Marquess of Milford Haven is a title in the Peerage of the United Kingdom.

History
The marquessate of Milford Haven was created in 1917 for Prince Louis of Battenberg, the former First Sea Lord, and a relation by marriage to the British Royal family, who amidst the anti-German sentiments of the First World War abandoned the use of his German surname and titles and adopted the surname Mountbatten, an Anglicized version of the surname Battenberg. He was at the same time made Earl of Medina and Viscount Alderney, also in the Peerage of the United Kingdom.  The title honors the Welsh seaport and shipyard town of Milford Haven.

, the titles are held by his great-grandson, the fourth Marquess, who succeeded his father in 1970.

Other family members

 Louis Mountbatten, 1st Earl Mountbatten of Burma (1900–1979), was the second son of the 1st Marquess of Milford Haven.
 Alexander Albert Mountbatten, 1st Marquess of Carisbrooke (1886–1960), was a nephew of the 1st Marquess of Milford Haven.
 Prince Philip, Duke of Edinburgh (1921–2021) was a grandson of the 1st Marquess of Milford Haven, and through him, the younger generation of the British royal family are relatives of the 1st Marquess.

Estates
The family lived at Lynden Manor at Holyport, Berkshire, now split into four houses. A later seat was Moyns Park in Birdbrook, Essex.
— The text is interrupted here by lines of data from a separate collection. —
/-!
# [IUTchI] §1: the DIHEDRAL PROFINITE MODEL `D_l^∧` of the covering tower `X̲ → X → C`, `C̲ → C` — part 1:
# the orbifold group `W = F₂ ⋊ ℤ/2`, its dihedral quotient `W ↠ D_l`, the cusp words `γ_n = aⁿ[a,b]a⁻ⁿ`, and the
# `PuncturedEllipticData` over the profinite completion `Ŵ` (definitions + proofs)

Mochizuki, *Inter-universal Teichmüller theory I: construction of Hodge theaters*, kurims manuscript (May 2020),
§1 p. 37 ("`X` a hyperbolic curve of type `(1,1)` … `C` a hyperbolic orbicurve of type `(1,1)_±` … `X̲ → X` the
covering determined by the quotient `Δ_X ↠ Δ_X^{ab} ⊗ ℤ/lℤ ↠ Q` … `C̲ := X̲/{±1}` … `ε⁰` the unique zero cusp of
`X̲`, `ε′, ε″` the two cusps over `ε̲`") [cite: Mochizuki2012, IUTchI §1 p.37] (D-0012 claim key; series status
DISPUTED — nothing of the series is asserted here); A. Grothendieck, SGA 1 Exp. XIII Cor. 2.12; S. Mochizuki,
*Topics in Absolute Anabelian Geometry I*, Lemma 4.5 (i) p. 54 (`IsFreeProOn`) [cite: MochizukiAbsTopI2012,
Lemma 4.5 (i) p.54]; L. Ribes, P. Zalesskii, *Profinite Groups*, Prop. 3.2.2 / Lemma 3.2.6 (profinite completion)
[cite: RibesZalesskii2010, Prop 3.2.2].

WHY (cell abc-iut, seat abc-iut-L5-t1 gen 12, L5 ROWS #7 R48 residual «NV-JOINT»; L5-lead RULINGS #132 (2)(c)).
The [IUTchI] Cor. 1.2 closer of record «cor12_v17» (abc-iut-w6-d032 p509616, over this lineage's p508782 and
abc-iut-L5-d4's p508526) displays, per datum, the ORIGIN record `GeomOriginIota` (abc-iut-L5-t1 p501139) AND the
cusp action `CuspGalois` (p424023).  In the tree these are inhabited only SEPARATELY — `GeomOriginIota` at
abc-iut-L4-t15's profinite `D₀` (p502197; `Π_C̲ := Π_C`, so no cusp action is possible there) and `CuspGalois` at
abc-iut-L5-d4's pro-`l` `M_l` (p495002; `Δ_X` not free profinite by design).  This file and its sequels build ONE
datum carrying BOTH: the profinite completion of the orbifold group of `C = X/{±1}` together with the genuine
dihedral covering tower.

THE MODEL (`l ≥ 5` prime, symbolic).  `W := F₂ ⋊ ℤ/2` (`F₂ = ⟨a, b⟩`, `σ a σ⁻¹ = a⁻¹`, `σ b σ⁻¹ = b⁻¹` —
abc-iut-L4-t15's `exists_inversionAction`); the DIHEDRAL QUOTIENT `ρ : W ↠ D_l = ℤ/l ⋊ ℤ/2`, `a ↦ r₁`, `b ↦ 1`,
`σ ↦ s r₀` (`X̲ → C` is Galois with group `D_l`; `X̲ → X ↔` the rotations, `C̲ = X̲/⟨ι̲⟩ → C ↔ {1, s}`, NOT normal);
`Π_C := Ŵ`, `ρ̂ : Ŵ ↠ D_l` the continuous extension (`exists_lift_of_finite`), `Π_X := ρ̂⁻¹(rotations)` (index `2`),
`Π_C̲ := ρ̂⁻¹{1, s r₀}` (index `l`; abc-iut-L5-d4's `dihCbar`), so `Π_X̲ = Ker ρ̂` (index `2l`); `G_k := 1`
(`Δ = Π`); CUSPS of `X̲` := `ℤ/l`, the cusp with label `i` carrying the decomposition (= inertia) group
`D_i := ⟨η(γ_n)⟩⁻`, `γ_n := aⁿ [a,b] a⁻ⁿ ∈ F₂`, `n := val(i + c₀)`, `c₀ := (l−1)/2` — the shift `c₀` is forced:
`σ γ_n σ⁻¹` is `Ker ρ`-conjugate to `γ_{−1−n}` (`[a⁻¹,b⁻¹] = (ab)⁻¹[a,b](ab)`), so `σ` acts on the labels by
`i ↦ −i` exactly when `2c₀ ≡ −1`; `ε⁰ := 0` (the unique `σ`-fixed cusp), `ε′ := 1`, `ε″ := −1`, `2ε := 2`
(this lineage's `ArrowModel` conventions, `cuspAct`: `r_k : i ↦ i + k`, `s r_k : i ↦ −k − i`).
CONTENTS: §1 `W`, `γ_n`, the conjugation identities `a γ_n a⁻¹ = γ_{n+1}`, `σ γ_n σ⁻¹ = u γ_{−1−n} u⁻¹`; §2 `ρ` and
its values; §3 the labels `lab n = n − c₀` and **`exists_kerConj_γ`: for every `w ∈ W` and `n`, `w γ_n w⁻¹ =
u γ_{n′} u⁻¹` with `ρ u = 1` and `lab n′ = (ρ w) · lab n`**; §4 `ρ̂`, the subgroups, the datum `datum l h5`.
Sequels: `…ModelOrigin` (`GeomOriginIota` at the datum), `…ModelCusps` (`CuspGalois` at the datum), `…ModelNV`
(the joint non-vacuity statement for the Cor. 1.2 closer).

HONEST LABEL: a group-theoretic model — the profinite completion of the TOPOLOGICAL orbifold fundamental group of
`C` over an algebraically closed base with its dihedral covering tower — not the étale `π₁` of a `k`-scheme (none is
constructed in the tree).  No instance, no notation, no `Prop`-valued definition; nothing here bears on [IUTchIII]
Cor. 3.12 or asserts that abc is proved or refuted; inhabited ≠ endorsed; no side taken.
-/

noncomputable section

open CategoryTheory Topology ProfiniteGrp DihedralGroup

namespace Literature.IUT.HodgeTheaters

namespace PuncturedEllipticData

namespace DihedralProfiniteModel

open Literature.AnabelianGeometry.AbsoluteAnabelian Literature.IUT.HodgeTheaters.ProfiniteCompletion
  Literature.IUT.HodgeTheaters.GeomOriginProfiniteModel

/-! ### §1. The orbifold group `W = F₂ ⋊ ℤ/2` and the cusp words `γ_n = aⁿ [a,b] a⁻ⁿ` -/

/-- The inversion-on-letters action of `ℤ/2` on `F₂` (a choice of abc-iut-L4-t15's `exists_inversionAction`).
[cite: Mochizuki2012, IUTchI §1 p.37] -/
def invAct : Multiplicative (ZMod 2) →* MulAut (FreeGroup (Fin 2)) := Classical.choose exists_inversionAction

/-- `σ` inverts the free letters. [cite: Mochizuki2012, IUTchI §1 p.37] -/
theorem invAct_of (i : Fin 2) : invAct (Multiplicative.ofAdd 1) (FreeGroup.of i) = (FreeGroup.of i)⁻¹ :=
  Classical.choose_spec exists_inversionAction i

/-- `σ` acts on `F₂` by the inversion-on-letters endomorphism. [cite: Mochizuki2012, IUTchI §1 p.37] -/
theorem invAct_eq_lift (x : FreeGroup (Fin 2)) :
    invAct (Multiplicative.ofAdd 1) x = FreeGroup.lift (fun i => (FreeGroup.of i)⁻¹) x := by
  change (invAct (Multiplicative.ofAdd 1)).toMonoidHom x = _
  congr 1
  ext i
  simp [invAct_of]

/-- The orbifold group `W = F₂ ⋊ ℤ/2` of the `(1,1)_±` orbicurve `C`. [cite: Mochizuki2012, IUTchI §1 p.37] -/
abbrev W : Type := FreeGroup (Fin 2) ⋊[invAct] Multiplicative (ZMod 2)

/-- The letter `a ∈ F₂`. [cite: Mochizuki2012, IUTchI §1 p.37] -/
abbrev ga : FreeGroup (Fin 2) := FreeGroup.of 0

/-- The letter `b ∈ F₂`. [cite: Mochizuki2012, IUTchI §1 p.37] -/
abbrev gb : FreeGroup (Fin 2) := FreeGroup.of 1

/-- The generator `σ` of `ℤ/2`. [cite: Mochizuki2012, IUTchI §1 p.37] -/
abbrev gσ : Multiplicative (ZMod 2) := Multiplicative.ofAdd 1

/-- The cusp word `γ_n := aⁿ [a,b] a⁻ⁿ ∈ F₂` (`n ∈ ℤ`): the `a`-translates of the peripheral loop `[a,b]` of the
once-punctured torus `X`; their `Ker(F₂ ↠ ℤ/l)`-conjugacy classes are the `l` cusps of `X̲`.
[cite: Mochizuki2012, IUTchI §1 p.37] -/
def γ (n : ℤ) : FreeGroup (Fin 2) := ga ^ n * (ga * gb * ga⁻¹ * gb⁻¹) * ga ^ (-n)

/-- `a γ_n a⁻¹ = γ_{n+1}`. [cite: Mochizuki2012, IUTchI §1 p.37] -/
theorem ga_mul_γ_mul_inv (n : ℤ) : ga * γ n * ga⁻¹ = γ (n + 1) := by
  simp only [γ, neg_add, zpow_add, zpow_neg, zpow_one]
  group

/-- `a⁻¹ γ_n a = γ_{n−1}`. [cite: Mochizuki2012, IUTchI §1 p.37] -/
theorem ga_inv_mul_γ_mul (n : ℤ) : ga⁻¹ * γ n * ga = γ (n - 1) := by
  simp only [γ, zpow_neg, sub_eq_add_neg]
  group

/-- `aᵐ γ_n a⁻ᵐ = γ_{n+m}`. [cite: Mochizuki2012, IUTchI §1 p.37] -/
theorem ga_zpow_mul_γ (m n : ℤ) : ga ^ m * γ n * ga ^ (-m) = γ (n + m) := by
  simp only [γ, zpow_neg, neg_add]
  rw [show ga ^ n * (ga * gb * ga⁻¹ * gb⁻¹) * (ga ^ n)⁻¹ = ga ^ n * ((ga * gb * ga⁻¹ * gb⁻¹) * (ga ^ n)⁻¹) by
    group, zpow_add]
  group

/-- `σ` sends `γ_n` to `(a⁻ⁿ b⁻¹ aⁿ) γ_{−1−n} (a⁻ⁿ b⁻¹ aⁿ)⁻¹` (`σ[a,b]σ⁻¹ = [a⁻¹,b⁻¹] = (ab)⁻¹[a,b](ab)`).
[cite: Mochizuki2012, IUTchI §1 p.37] -/
theorem invAct_γ (n : ℤ) : invAct gσ (γ n) =
    (ga ^ (-n) * gb⁻¹ * ga ^ n) * γ (-1 - n) * (ga ^ (-n) * gb⁻¹ * ga ^ n)⁻¹ := by
  rw [invAct_eq_lift]
  simp only [γ, map_mul, map_zpow, map_inv, FreeGroup.lift_apply_of, inv_inv, zpow_neg, neg_sub]
  rw [show (-1 - n : ℤ) = -(n + 1) by ring, zpow_neg, zpow_add, zpow_one, inv_zpow]
  group

/-! ### §2. The dihedral quotient `ρ : W ↠ D_l` -/

variable (l : ℕ)

/-- `ρ` on `F₂`: `a ↦ r₁`, `b ↦ 1`. [cite: Mochizuki2012, IUTchI §1 p.37] -/
def ρF : FreeGroup (Fin 2) →* DihedralGroup l := FreeGroup.lift fun i => if i = 0 then r 1 else 1

/-- `ρ a = r₁`. [cite: Mochizuki2012, IUTchI §1 p.37] -/
@[simp] theorem ρF_ga : ρF l ga = r 1 := by simp [ρF]

/-- `ρ b = 1`. [cite: Mochizuki2012, IUTchI §1 p.37] -/
@[simp] theorem ρF_gb : ρF l gb = 1 := by simp [ρF]

/-- `ρ` on `ℤ/2`: `σ ↦ s r₀`. [cite: Mochizuki2012, IUTchI §1 p.37] -/
def ρ2 : Multiplicative (ZMod 2) →* DihedralGroup l :=
  MonoidHom.mk' (fun g => if g = 1 then 1 else sr 0) (by
    have hcases : ∀ g : Multiplicative (ZMod 2), g = 1 ∨ g = gσ := by decide
    have hne : gσ ≠ 1 := by decide
    have h11 : gσ * gσ = 1 := by decide
    intro g h
    rcases hcases g with rfl | rfl <;> rcases hcases h with rfl | rfl
    · simp
    · simp
    · simp
    · simp only [h11, hne, if_true, if_false, sr_mul_sr, sub_self, r_zero])

/-- `ρ σ = s r₀`. [cite: Mochizuki2012, IUTchI §1 p.37] -/
@[simp] theorem ρ2_gσ : ρ2 l gσ = sr 0 := by
  have hne : gσ ≠ 1 := by decide
  simp [ρ2, hne]

/-- Compatibility `ρ(σ x σ⁻¹) = s · ρ(x) · s` on `F₂`. [cite: Mochizuki2012, IUTchI §1 p.37] -/
theorem ρF_invAct (g : Multiplicative (ZMod 2)) :
    (ρF l).comp (invAct g).toMonoidHom = (MulAut.conj (ρ2 l g)).toMonoidHom.comp (ρF l) := by
  have hcases : g = 1 ∨ g = gσ := by revert g; decide
  rcases hcases with rfl | rfl
  · ext i
    simp
  · ext i
    fin_cases i
    · simp [invAct_of, ρF]
    · simp [invAct_of, ρF]

/-- **The dihedral quotient `ρ : W = F₂ ⋊ ℤ/2 ↠ D_l`** (`a ↦ r₁`, `b ↦ 1`, `σ ↦ s r₀`): the Galois group of `X̲ → C`.
[cite: Mochizuki2012, IUTchI §1 p.37] -/
def ρW : W →* DihedralGroup l := SemidirectProduct.lift (ρF l) (ρ2 l) (ρF_invAct l)

/-- `ρ(inl x) = ρF x`. [cite: Mochizuki2012, IUTchI §1 p.37] -/
@[simp] theorem ρW_inl (x : FreeGroup (Fin 2)) : ρW l (SemidirectProduct.inl x) = ρF l x := by
  simp [ρW]

/-- `ρ(inr g) = ρ2 g`. [cite: Mochizuki2012, IUTchI §1 p.37] -/
@[simp] theorem ρW_inr (g : Multiplicative (ZMod 2)) : ρW l (SemidirectProduct.inr g) = ρ2 l g := by
  simp [ρW]

/-- `ρ(aⁿ) = r_n`. [cite: Mochizuki2012, IUTchI §1 p.37] -/
theorem ρF_ga_zpow (n : ℤ) : ρF l (ga ^ n) = r (n : ZMod l) := by
  rw [map_zpow, ρF_ga, r_one_zpow]

/-- `ρ(γ_n) = 1`: the cusp words lie in `Ker ρ` (the peripheral loops lift to `X̲`). [cite: Mochizuki2012, IUTchI §1 p.37] -/
@[simp] theorem ρF_γ (n : ℤ) : ρF l (γ n) = 1 := by
  simp only [γ, map_mul, map_inv, ρF_ga_zpow, ρF_ga, ρF_gb, inv_one, mul_one, inv_r, r_mul_r]
  rw [one_def]
  congr 1
  push_cast
  ring

/-- `ρ` is surjective (`r₁` and `s r₀` generate `D_l`). [cite: Mochizuki2012, IUTchI §1 p.37] -/
theorem ρW_surjective [NeZero l] : Function.Surjective (ρW l) := by
  intro d
  cases d with
  | r k =>
    refine ⟨SemidirectProduct.inl (ga ^ (k.val : ℤ)), ?_⟩
    rw [ρW_inl, ρF_ga_zpow, Int.cast_natCast, ZMod.natCast_zmod_val]
  | sr k =>
    refine ⟨SemidirectProduct.inl (ga ^ (-(k.val : ℤ))) * SemidirectProduct.inr gσ, ?_⟩
    rw [map_mul, ρW_inl, ρW_inr, ρF_ga_zpow, ρ2_gσ, r_mul_sr, Int.cast_neg, Int.cast_natCast,
      ZMod.natCast_zmod_val, sub_neg_eq_add, zero_add]

/-! ### §3. Cusp labels and the `Ker ρ`-conjugation of the cusp words -/

/-- The label shift `c₀ := (l−1)/2`. [cite: Mochizuki2012, IUTchI §1 p.37] -/
def c₀ : ℕ := (l - 1) / 2

/-- The cusp label of the word `γ_n`: `lab n := n − c₀ ∈ ℤ/l`. [cite: Mochizuki2012, IUTchI §1 p.37] -/
def lab (n : ℤ) : ZMod l := (n : ZMod l) - (c₀ l : ZMod l)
The 1st and 3rd Marquess of Milford Haven are buried at St. Mildred's Church, Whippingham; the 2nd Marquess is buried in Bray Cemetery, Bray, Berkshire.

The present Marquess owns the Great Trippetts Estate in Sussex.

Marquesses of Milford Haven (1917)
Other titles (1st Marquess onwards): Earl of Medina (UK, 1917) Viscount Alderney (UK, 1917) 
Louis Alexander Mountbatten, 1st Marquess of Milford Haven (1854–1921)
George Louis Victor Henry Serge Mountbatten, 2nd Marquess of Milford Haven (1892–1938)
David Michael Mountbatten, 3rd Marquess of Milford Haven (1919–1970)
George Ivar Louis Mountbatten, 4th Marquess of Milford Haven (b. 1961)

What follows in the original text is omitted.